variable {F E : Type} [Field F] [NumberField F] [Field E] [NumberField E] [Algebra F E]
  {c : E ≃ₐ[F] E} {N : ℕ}

/-! ## §1 The product weight for a subgroup `Λ_B ≤ B(𝔸_F)` closed under `torusPart` -/

section General

variable {ΛB : Subgroup (borelAdelic F E c N)} (hΛt : ∀ β ∈ ΛB, torusPart β ∈ ΛB)

include hΛt

/-- For `Λ_B` closed under `torusPart`, the torus part of `β ∈ Λ_B` lies in `Λ_B ∩ T(𝔸_F)`. [cite: Rogawski1990, §1.10] -/
theorem torusPart_mem_subgroupOf_torusInBorel_of {β : borelAdelic F E c N} (hβ : β ∈ ΛB) :
    (⟨torusPart β, torusPart_mem_torusAdelic β⟩ : torusInBorel F E c N) ∈ ΛB.subgroupOf (torusInBorel F E c N) :=
  Subgroup.mem_subgroupOf.2 (hΛt β hβ)

/-- For `Λ_B` closed under `torusPart`, the unipotent part `β (torusPart β)⁻¹` of `β ∈ Λ_B` lies in `Λ_B ∩ N(𝔸_F)`.
[cite: Rogawski1990, §1.10] -/
theorem mul_torusPart_inv_mem_subgroupOf_unipotentInBorel_of {β : borelAdelic F E c N} (hβ : β ∈ ΛB) :
    (⟨β * (torusPart β)⁻¹, mul_torusPart_inv_mem_unipotentInBorel β⟩ : unipotentInBorel F E c N) ∈
      ΛB.subgroupOf (unipotentInBorel F E c N) :=
  Subgroup.mem_subgroupOf.2 (ΛB.mul_mem hβ (ΛB.inv_mem (hΛt β hβ)))

/-- **`Λ_B = (Λ_B ∩ N) · (Λ_B ∩ T)` with uniqueness** for `Λ_B` closed under `torusPart`: a bijection
`e : (Λ_B ∩ T) × (Λ_B ∩ N) ≃ Λ_B` with `e (τ, ν) = ν τ` in `B(𝔸_F)` (Λ-edition of ★
`exists_equiv_subgroupOf_torus_prod_unipotent`). [cite: Rogawski1990, §1.10, §7.2 (p. 92: `B_γ = M N_γ`)] -/
theorem exists_equiv_subgroupOf_torus_prod_unipotent_of :
    ∃ e : ΛB.subgroupOf (torusInBorel F E c N) × ΛB.subgroupOf (unipotentInBorel F E c N) ≃ ΛB,
      ∀ p, ((e p : ΛB) : borelAdelic F E c N) =
        ((p.2 : unipotentInBorel F E c N) : borelAdelic F E c N) * ((p.1 : torusInBorel F E c N) : borelAdelic F E c N) := by
  let m : ΛB.subgroupOf (torusInBorel F E c N) × ΛB.subgroupOf (unipotentInBorel F E c N) → ΛB := fun p =>
    ⟨((p.2 : unipotentInBorel F E c N) : borelAdelic F E c N) * ((p.1 : torusInBorel F E c N) : borelAdelic F E c N),
      ΛB.mul_mem (Subgroup.mem_subgroupOf.1 p.2.2) (Subgroup.mem_subgroupOf.1 p.1.2)⟩
  refine ⟨Equiv.ofBijective m ⟨?_, ?_⟩, fun p => rfl⟩
  · rintro ⟨τ, ν⟩ ⟨τ', ν'⟩ h
    have h1 : ((ν : unipotentInBorel F E c N) : borelAdelic F E c N) * ((τ : torusInBorel F E c N) : borelAdelic F E c N) =
        ((ν' : unipotentInBorel F E c N) : borelAdelic F E c N) * ((τ' : torusInBorel F E c N) : borelAdelic F E c N) :=
      congrArg Subtype.val h
    have ht : ((τ : torusInBorel F E c N) : borelAdelic F E c N) = ((τ' : torusInBorel F E c N) : borelAdelic F E c N) := by
      rw [← torusPart_unipotent_mul_torus (ν : unipotentInBorel F E c N) (τ : torusInBorel F E c N), h1,
        torusPart_unipotent_mul_torus]
    have hn : ((ν : unipotentInBorel F E c N) : borelAdelic F E c N) = ((ν' : unipotentInBorel F E c N) : borelAdelic F E c N) := by
      rw [ht] at h1
      exact mul_right_cancel h1
    exact Prod.ext (Subtype.ext (Subtype.ext ht)) (Subtype.ext (Subtype.ext hn))
  · intro β
    refine ⟨(⟨⟨torusPart (β : borelAdelic F E c N), torusPart_mem_torusAdelic _⟩,
        torusPart_mem_subgroupOf_torusInBorel_of hΛt β.2⟩,
      ⟨⟨(β : borelAdelic F E c N) * (torusPart (β : borelAdelic F E c N))⁻¹, mul_torusPart_inv_mem_unipotentInBorel _⟩,
        mul_torusPart_inv_mem_subgroupOf_unipotentInBorel_of hΛt β.2⟩), Subtype.ext ?_⟩
    change (β : borelAdelic F E c N) * (torusPart (β : borelAdelic F E c N))⁻¹ * torusPart (β : borelAdelic F E c N) =
      (β : borelAdelic F E c N)
    rw [inv_mul_cancel_right]

variable [MeasurableSpace (quasiSplit F E c N).Adelic] [BorelSpace (quasiSplit F E c N).Adelic]

/-- **THE PRODUCT WEIGHT FOR `Λ_B`** (Λ-edition of ★ `isCoveringWeight_borel_of_unipotent_of_torus`): for `Λ_B ≤ B(𝔸_F)`
closed under `torusPart` and ANY covering weights `w_N` of `Λ_B ∩ N(𝔸_F)` on `N(𝔸_F)` and `w_T` of `Λ_B ∩ T(𝔸_F)` on
`T(𝔸_F)`, `w(b) := w_N(b (torusPart b)⁻¹) · w_T(torusPart b)` is a covering weight of `Λ_B` on `B(𝔸_F)`:
`Σ_{β = ν τ} w(β b) = Σ_τ w_T(τ t_b) · Σ_ν w_N(ν · τ n_b τ⁻¹) = 1`.
[cite: Arthur1978TraceFormulaI, §1] [cite: Rogawski1990, §7.2 (7.2.3) (p. 93)] -/
theorem isCoveringWeight_of_unipotent_of_torus {wN : unipotentInBorel F E c N → ℝ≥0∞}
    (hwN : IsCoveringWeight (ΛB.subgroupOf (unipotentInBorel F E c N)) wN)
    {wT : torusInBorel F E c N → ℝ≥0∞} (hwT : IsCoveringWeight (ΛB.subgroupOf (torusInBorel F E c N)) wT) :
    IsCoveringWeight ΛB
      (fun b : borelAdelic F E c N =>
        wN ⟨b * (torusPart b)⁻¹, mul_torusPart_inv_mem_unipotentInBorel b⟩ *
          wT ⟨torusPart b, torusPart_mem_torusAdelic b⟩) := by
  refine ⟨(hwN.measurable.comp measurable_mul_torusPart_inv).mul (hwT.measurable.comp measurable_torusPart_mk),
    fun b => ?_⟩
  obtain ⟨e, he⟩ := exists_equiv_subgroupOf_torus_prod_unipotent_of (F := F) (E := E) (c := c) (N := N) hΛt
  set n' : torusInBorel F E c N → unipotentInBorel F E c N := fun τ =>
    ⟨(τ : borelAdelic F E c N) * (b * (torusPart b)⁻¹) * (τ : borelAdelic F E c N)⁻¹,
      mul_mul_inv_mem_unipotentInBorel _ (mul_torusPart_inv_mem_unipotentInBorel b)⟩ with hn'
  set t' : torusInBorel F E c N := ⟨torusPart b, torusPart_mem_torusAdelic b⟩ with ht'
  rw [coveringSum_apply]
  calc ∑' β : ΛB,
        wN ⟨β • b * (torusPart (β • b))⁻¹, mul_torusPart_inv_mem_unipotentInBorel _⟩ *
          wT ⟨torusPart (β • b), torusPart_mem_torusAdelic _⟩
      = ∑' p : ΛB.subgroupOf (torusInBorel F E c N) × ΛB.subgroupOf (unipotentInBorel F E c N),
          wN ⟨e p • b * (torusPart (e p • b))⁻¹, mul_torusPart_inv_mem_unipotentInBorel _⟩ *
            wT ⟨torusPart (e p • b), torusPart_mem_torusAdelic _⟩ :=
        (Equiv.tsum_eq e (fun β : ΛB =>
          wN ⟨β • b * (torusPart (β • b))⁻¹, mul_torusPart_inv_mem_unipotentInBorel _⟩ *
            wT ⟨torusPart (β • b), torusPart_mem_torusAdelic _⟩)).symm
    _ = ∑' p : ΛB.subgroupOf (torusInBorel F E c N) × ΛB.subgroupOf (unipotentInBorel F E c N),
          wN (p.2 • n' (p.1 : torusInBorel F E c N)) * wT (p.1 • t') := by
        refine tsum_congr fun p => ?_
        have hsmul : e p • b = (((p.2 : unipotentInBorel F E c N) : borelAdelic F E c N)) *
            ((p.1 : torusInBorel F E c N) : borelAdelic F E c N) * b := by
          rw [Subgroup.smul_def, smul_eq_mul, he p]
        simp only [hsmul]
        rw [productWeight_apply_unipotent_mul_torus_mul]
        rfl
    _ = ∑' (τ : ΛB.subgroupOf (torusInBorel F E c N)) (ν : ΛB.subgroupOf (unipotentInBorel F E c N)),
          wN (ν • n' (τ : torusInBorel F E c N)) * wT (τ • t') :=
        ENNReal.tsum_prod (f := fun (τ : ΛB.subgroupOf (torusInBorel F E c N))
          (ν : ΛB.subgroupOf (unipotentInBorel F E c N)) => wN (ν • n' (τ : torusInBorel F E c N)) * wT (τ • t'))
    _ = ∑' τ : ΛB.subgroupOf (torusInBorel F E c N),
          coveringSum (ΛB.subgroupOf (unipotentInBorel F E c N)) wN (n' (τ : torusInBorel F E c N)) * wT (τ • t') := by
        refine tsum_congr fun τ => ?_
        rw [ENNReal.tsum_mul_right, coveringSum_apply]
    _ = ∑' τ : ΛB.subgroupOf (torusInBorel F E c N), wT (τ • t') := by
        refine tsum_congr fun τ => ?_
        rw [hwN.coveringSum_eq, one_mul]
    _ = 1 := by rw [← coveringSum_apply]; exact hwT.coveringSum_eq t'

BRIEF
Reproduce the lines of the records exactly, from the first one through the line that contains "include hΛt".

WRITTEN ANSWER
variable {F E : Type} [Field F] [NumberField F] [Field E] [NumberField E] [Algebra F E]
  {c : E ≃ₐ[F] E} {N : ℕ}

/-! ## §1 The product weight for a subgroup `Λ_B ≤ B(𝔸_F)` closed under `torusPart` -/

section General

variable {ΛB : Subgroup (borelAdelic F E c N)} (hΛt : ∀ β ∈ ΛB, torusPart β ∈ ΛB)

include hΛt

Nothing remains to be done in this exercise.